Q. Could you talk about the assistant coach that took over, he was a first year guy too and all of a sudden he's running the show quite a bit. What was it like adjusting to him?
LAURA HARPER: Well obviously getting adjusted to a new coach is something that we have to deal with. But he came from the summer and he was very confident himself and all of us and he instilled so much confidence in just us as a team and us as players. So it made that transition a lot more easier. It made it feel like we were actually players and he always said it was a players team, he was just kind of guiding us along the way.

Q. Brenda talked about the need to play 40 great minutes. Do you guys feel like you've done that yet and is that a concern that y'all have the rest of the way?
MARISSA COLEMAN: We haven't done it so far in this tournament. We have done it throughout the season. And I'm not going to say it's a concern, actually thinking about back to our first two round games I think the reason why we didn't play complete 40 minute games is I think we were putting pressure on ourselves to get out of College Park. Because that was one of our main goals because that's where we got knocked out last year. I think now we're going to play more free and more confident and you're really going to be able to see Maryland basketball.

Q. I read somewhere you have family members around this area. Can you kind of explain that who they are.
MARISSA COLEMAN: My mom's whole side of the family is from Portland, Oregon and she has family in Seattle as well. I lived in Portland until I was like four. So some of my family is from Seattle and Portland and they're going to drive to the game tomorrow.

Q. This would be for Laura, tell me a little bit about playing with Crystal and what she's meant to the program at Maryland.
LAURA HARPER: Obviously coming in from high school I felt as though I was going into college with the post player coming out of high school. So playing with her the whole time I feel like I've learned from the best and I've stepped my game up just playing alongside someone who is so good.
I just feel like we kind of compliment each other. And her being so strong, her on the left, me on the right. And being able to watch in practice it's invaluable to be alongside someone for four years in a row and practicing for four years in a row.

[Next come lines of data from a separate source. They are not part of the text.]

/-! ### Many alternation points for a curve idling inside its past range -/

-- adapted from `exists_forall_le_card_filter_altEvent`
-- (Summits/…/CardySelfRefinementLagHandOffNoIdleAuxDoublePoints.lean): the lightness hypothesis is
-- replaced by non-constancy on `[s, t]`, through `exists_ne_forall_mem_carrier`.
open scoped Classical in
/-- **A curve idling inside its past range has many bulk alternation points on every fine grid
(arbitrary representative).** Let `c₀` be a curve in the closure of a Dobrushin domain `D`, with
both ends on `∂D`, tracing no boundary arc, NOT constant on `[s, t]`, which during `(s, t)` stays
inside its past range `c₀[0, s]`. Then there is `R₀ > 0` such that for all `0 < R ≤ R₀`, all `ε`
with `1000ε ≤ R` and every square grid `εℤ² ∩ [-Lε, Lε]²` covering the trace, at least
`⌊R/ε⌋ + 1` grid points `g` at distance `≥ 2R` from `∂D` see the class of `c₀` in the alternation
event `altEvent g (2ε) R`. [cite: KemppainenSmirnov2017, Thm. 1.5]
[cite: AizenmanBurchardDuke1999, §1.b] -/
theorem exists_forall_le_card_filter_altEvent_of_not_const (D : DobrushinDomain) {c₀ : Curve ℂ}
    (hcl : ∀ u, c₀ u ∈ closure D.carrier) (h0 : c₀ 0 ∈ frontier D.carrier)
    (h1 : c₀ 1 ∈ frontier D.carrier)
    (hnt : ∀ p q : I, p < q → c₀ '' Icc p q ⊆ frontier D.carrier → (c₀ '' Icc p q).Subsingleton)
    {s t : I} (hst : s < t) (hnc : ¬ ∀ u ∈ Icc s t, c₀ u = c₀ s)
    (hpast : ∀ u ∈ Ioo s t, c₀ u ∈ c₀ '' Icc 0 s)
    {Rad : ℝ} (hRad : ∀ u, ‖c₀ u‖ ≤ Rad) :
    ∃ R₀ : ℝ, 0 < R₀ ∧ ∀ R : ℝ, 0 < R → R ≤ R₀ → ∀ ε : ℝ, 0 < ε → 1000 * ε ≤ R →
      ∀ L : ℕ, Rad / ε + 1 ≤ L →
        ⌊R / ε⌋₊ + 1 ≤ ((sqGrid ε L).filter fun g =>
          2 * R ≤ infDist g (frontier D.carrier) ∧ CurveClass.mk c₀ ∈ altEvent g (2 * ε) R).card := by
  classical
  have hopen := D.isOpen
  ---------------------------------------------------------------- the piece `[p, q]`
  obtain ⟨p, q, hsp', hpq', hqt, hne, hpqD⟩ := exists_ne_forall_mem_carrier D hcl hnt hst hnc
  ---------------------------------------------------------------- the bulk margin
  have hK : IsCompact (c₀ '' Icc p q) := isCompact_Icc.image c₀.continuous
  have hKD : c₀ '' Icc p q ⊆ D.carrier := by
    rintro _ ⟨u, hu, rfl⟩; exact hpqD u hu.1 hu.2
  obtain ⟨μ, hμ, hμsub⟩ := hK.exists_cthickening_subset_open hopen hKD
  have hfront : ∀ u : I, p ≤ u → u ≤ q → ∀ w ∈ frontier D.carrier, μ ≤ dist (c₀ u) w := by
    intro u hu1 hu2 w hw
    by_contra hlt
    push Not at hlt
    have hwD : w ∈ D.carrier := by
      refine hμsub (mem_cthickening_of_dist_le w (c₀ u) μ _ (mem_image_of_mem _ ⟨hu1, hu2⟩) ?_)
      rw [dist_comm]; exact hlt.le
    have : w ∈ D.carrier ∩ frontier D.carrier := ⟨hwD, hw⟩
    rw [hopen.inter_frontier_eq] at this
    exact this
  ---------------------------------------------------------------- the scales
  set d : ℝ := dist (c₀ p) (c₀ q) with hd
  have hdpos : 0 < d := dist_pos.2 hne
  refine ⟨min (μ / 6) (d / 8), by positivity, ?_⟩
  intro R hR hRle ε hε hεR L hL
  have hRμ : R ≤ μ / 6 := hRle.trans (min_le_left _ _)
  have hRd : R ≤ d / 8 := hRle.trans (min_le_right _ _)
  ---------------------------------------------------------------- the projection on the chord
  set v : ℂ := c₀ q - c₀ p with hv
  have hvn : ‖v‖ = d := by rw [hv, hd, dist_comm, dist_eq_norm]
  set φ : I → ℝ := fun u => ((starRingEnd ℂ) v * (c₀ u - c₀ p)).re / d with hφ
  have hφc : Continuous φ := by
    refine Continuous.div_const (Complex.continuous_re.comp (continuous_const.mul ?_)) d
    exact c₀.continuous.sub continuous_const
  have hφp : φ p = 0 := by simp [hφ]
  have hφq : φ q = d := by
    simp only [hφ]
    rw [← hv, ← Complex.normSq_eq_conj_mul_self, Complex.ofReal_re, Complex.normSq_eq_norm_sq,
      hvn, sq, mul_div_cancel_right₀ _ hdpos.ne']
  have hφlip : ∀ u u' : I, |φ u - φ u'| ≤ dist (c₀ u) (c₀ u') := by
    intro u u'
    simp only [hφ]
    rw [← sub_div, ← Complex.sub_re, ← mul_sub, abs_div, abs_of_pos hdpos,
      div_le_iff₀ hdpos, show c₀ u - c₀ p - (c₀ u' - c₀ p) = c₀ u - c₀ u' by ring]
    have h1 := Complex.abs_re_le_norm ((starRingEnd ℂ) v * (c₀ u - c₀ u'))
    rw [norm_mul, Complex.norm_conj, hvn, ← dist_eq_norm] at h1
    linarith
  ---------------------------------------------------------------- the levels and the points
  set N : ℕ := ⌊R / ε⌋₊ with hN
  have hNε : (N : ℝ) * ε ≤ R := by
    have := Nat.floor_le (show 0 ≤ R / ε by positivity)
    rw [← hN] at this
    have := mul_le_mul_of_nonneg_right this hε.le
    rwa [div_mul_cancel₀ _ hε.ne'] at this
  have hlev : ∀ i : ℕ, i ≤ N → d / 2 + 3 * ε * i ∈ Icc (φ p) (φ q) := by
    intro i hi
    rw [hφp, hφq]
    have hi' : (i : ℝ) ≤ N := by exact_mod_cast hi
    constructor
    · positivity
    · nlinarith
  have hex : ∀ i : ℕ, ∃ u : I, i ≤ N → (u ∈ Icc p q ∧ φ u = d / 2 + 3 * ε * i) := by
    intro i
    by_cases hi : i ≤ N
    · obtain ⟨u, hu, hφu⟩ := intermediate_value_Icc hpq'.le hφc.continuousOn (hlev i hi)
      exact ⟨u, fun _ => ⟨hu, hφu⟩⟩
    · exact ⟨p, fun h => absurd h hi⟩
  choose uf huf using hex
  set z : ℕ → ℂ := fun i => c₀ (uf i) with hz
  set gi : ℕ → ℂ := fun i =>
    ((ε * round ((z i).re / ε) : ℝ) : ℂ) + ((ε * round ((z i).im / ε) : ℝ) : ℂ) * Complex.I with hgi
  have hgz : ∀ i, dist (gi i) (z i) ≤ ε := fun i => dist_round_grid_le hε (z i)
  -- distances from `c₀ p` and between the points
  have hfar_p : ∀ i, i ≤ N → d / 2 ≤ dist (z i) (c₀ p) := by
    intro i hi
    obtain ⟨-, hφu⟩ := huf i hi
    have h := hφlip (uf i) p
    rw [hφu, hφp, sub_zero, abs_of_nonneg (by positivity)] at h
    have : (0 : ℝ) ≤ 3 * ε * i := by positivity
    exact le_trans (by linarith) h
  have hsep : ∀ i j, i ≤ N → j ≤ N → i ≠ j → 3 * ε ≤ dist (z i) (z j) := by
    intro i j hi hj hij
    obtain ⟨-, hφi⟩ := huf i hi
    obtain ⟨-, hφj⟩ := huf j hj
    have h := hφlip (uf i) (uf j)
    rw [hφi, hφj] at h
    have h1 : |d / 2 + 3 * ε * i - (d / 2 + 3 * ε * j)| = 3 * ε * |(i : ℝ) - j| := by
      rw [show d / 2 + 3 * ε * i - (d / 2 + 3 * ε * j) = 3 * ε * ((i : ℝ) - j) by ring, abs_mul,
        abs_of_pos (by positivity : (0 : ℝ) < 3 * ε)]
    rw [h1] at h
    have h2 : (1 : ℝ) ≤ |(i : ℝ) - j| := by
      rcases lt_or_gt_of_ne hij with hlt | hlt
      · have : (i : ℝ) + 1 ≤ j := by exact_mod_cast hlt
        rw [abs_of_neg (by linarith)]; linarith
      · have : (j : ℝ) + 1 ≤ i := by exact_mod_cast hlt
        rw [abs_of_pos (by linarith)]; linarith
    nlinarith
  ---------------------------------------------------------------- the grid points qualify
  have hfrne : (frontier D.carrier).Nonempty := ⟨_, h0⟩
  have hqual : ∀ i, i ≤ N → gi i ∈ (sqGrid ε L).filter fun g =>
      2 * R ≤ infDist g (frontier D.carrier) ∧ CurveClass.mk c₀ ∈ altEvent g (2 * ε) R := by
    intro i hi
    obtain ⟨⟨hpu, huq⟩, hφu⟩ := huf i hi
    refine Finset.mem_filter.2 ⟨?_, ?_, ?_⟩
    · -- in the grid
      have hzR : ‖z i‖ ≤ Rad := hRad _
      refine mem_sqGrid ?_ ?_
      · have := abs_round_div_le hε ((Complex.abs_re_le_norm (z i)).trans hzR)
        have : |((round ((z i).re / ε) : ℤ) : ℝ)| ≤ (L : ℝ) := this.trans hL
        exact_mod_cast this
      · have := abs_round_div_le hε ((Complex.abs_im_le_norm (z i)).trans hzR)
        have : |((round ((z i).im / ε) : ℤ) : ℝ)| ≤ (L : ℝ) := this.trans hL
        exact_mod_cast this
    · -- in the bulk
      have hzi : μ ≤ infDist (z i) (frontier D.carrier) :=
        (le_infDist hfrne).2 fun w hw => hfront (uf i) hpu huq w hw
      have := infDist_le_infDist_add_dist (x := z i) (y := gi i) (s := frontier D.carrier)
      rw [dist_comm] at this
      linarith [hgz i]
    · -- the alternation
      have hut : uf i ∈ Ioo s t := ⟨hsp'.trans_le hpu, lt_of_le_of_lt huq hqt⟩
      obtain ⟨u₁, hu₁, hu₁z⟩ := hpast (uf i) hut
      have hpui : p < uf i := by
        refine lt_of_le_of_ne hpu fun h => ?_
        have := hfar_p i hi
        rw [hz] at this
        simp only [← h, dist_self] at this
        linarith
      refine mk_mem_altEvent_iff.2 ⟨u₁, p, uf i, lt_of_le_of_lt hu₁.2 hsp', hpui, ?_, ?_, ?_, ?_, ?_⟩
      · rw [hu₁z]
        have := hgz i
        rw [dist_comm] at this
        show dist (z i) (gi i) < 2 * ε
        linarith
      · have h2 := hfar_p i hi
        show R < dist (c₀ p) (gi i)
        linarith [dist_triangle (z i) (gi i) (c₀ p), dist_comm (z i) (gi i), hgz i,
          dist_comm (gi i) (c₀ p)]
      · show dist (z i) (gi i) < 2 * ε
        linarith [hgz i, dist_comm (z i) (gi i)]
      · have h2 : μ ≤ dist (z i) (c₀ 0) := hfront (uf i) hpu huq _ h0
        show R < dist (c₀ 0) (gi i)
        linarith [dist_triangle (z i) (gi i) (c₀ 0), hgz i, dist_comm (z i) (gi i),
          dist_comm (gi i) (c₀ 0)]
      · have h2 : μ ≤ dist (z i) (c₀ 1) := hfront (uf i) hpu huq _ h1
        show R < dist (c₀ 1) (gi i)
        linarith [dist_triangle (z i) (gi i) (c₀ 1), hgz i, dist_comm (z i) (gi i),
          dist_comm (gi i) (c₀ 1)]
  ---------------------------------------------------------------- counting
  have hinj : Set.InjOn gi (Finset.range (N + 1) : Set ℕ) := by
    intro i hi j hj hij
    have hi' : i ≤ N := Nat.lt_succ_iff.1 (Finset.mem_range.1 hi)
    have hj' : j ≤ N := Nat.lt_succ_iff.1 (Finset.mem_range.1 hj)
    by_contra hne'
    have h3 := hsep i j hi' hj' hne'
    have : dist (z i) (z j) ≤ 2 * ε := by
      have h4 : dist (gi i) (gi j) = 0 := by rw [hij, dist_self]
      linarith [dist_triangle (z i) (gi i) (z j), dist_triangle (gi i) (gi j) (z j), hgz i, hgz j,
        dist_comm (z i) (gi i)]
    linarith
  calc N + 1 = ((Finset.range (N + 1)).image gi).card := by
        rw [Finset.card_image_of_injOn hinj, Finset.card_range]
    _ ≤ _ := Finset.card_le_card fun g hg => by
        obtain ⟨i, hi, rfl⟩ := Finset.mem_image.1 hg
        exact hqual i (Nat.lt_succ_iff.1 (Finset.mem_range.1 hi))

Q. Laura, two years away from looking back from a National Championship, what does that mean today, to this team today? I know some were on the team, some weren't, but that's that mean as a group today?
LAURA HARPER: Obviously being in this spot and thinking back to two years ago winning a championship and actually seeing like the clips on the TV in the hotel, it's just a good feeling for this team. It just, it's almost indescribable because we didn't think about anything for that run. We didn't think about playing games, we didn't think about what anyone had to say about us, we were just playing for us, for each other. And just to get out of College Park and realize how much pressure we put on ourselves, it kind of just reminds us what how innocent we were and how much fun that was. So just to get back to Maryland basketball and just play free play and relaxed is what two years ago means to us.
THE MODERATOR: All right. Thank you, ladies.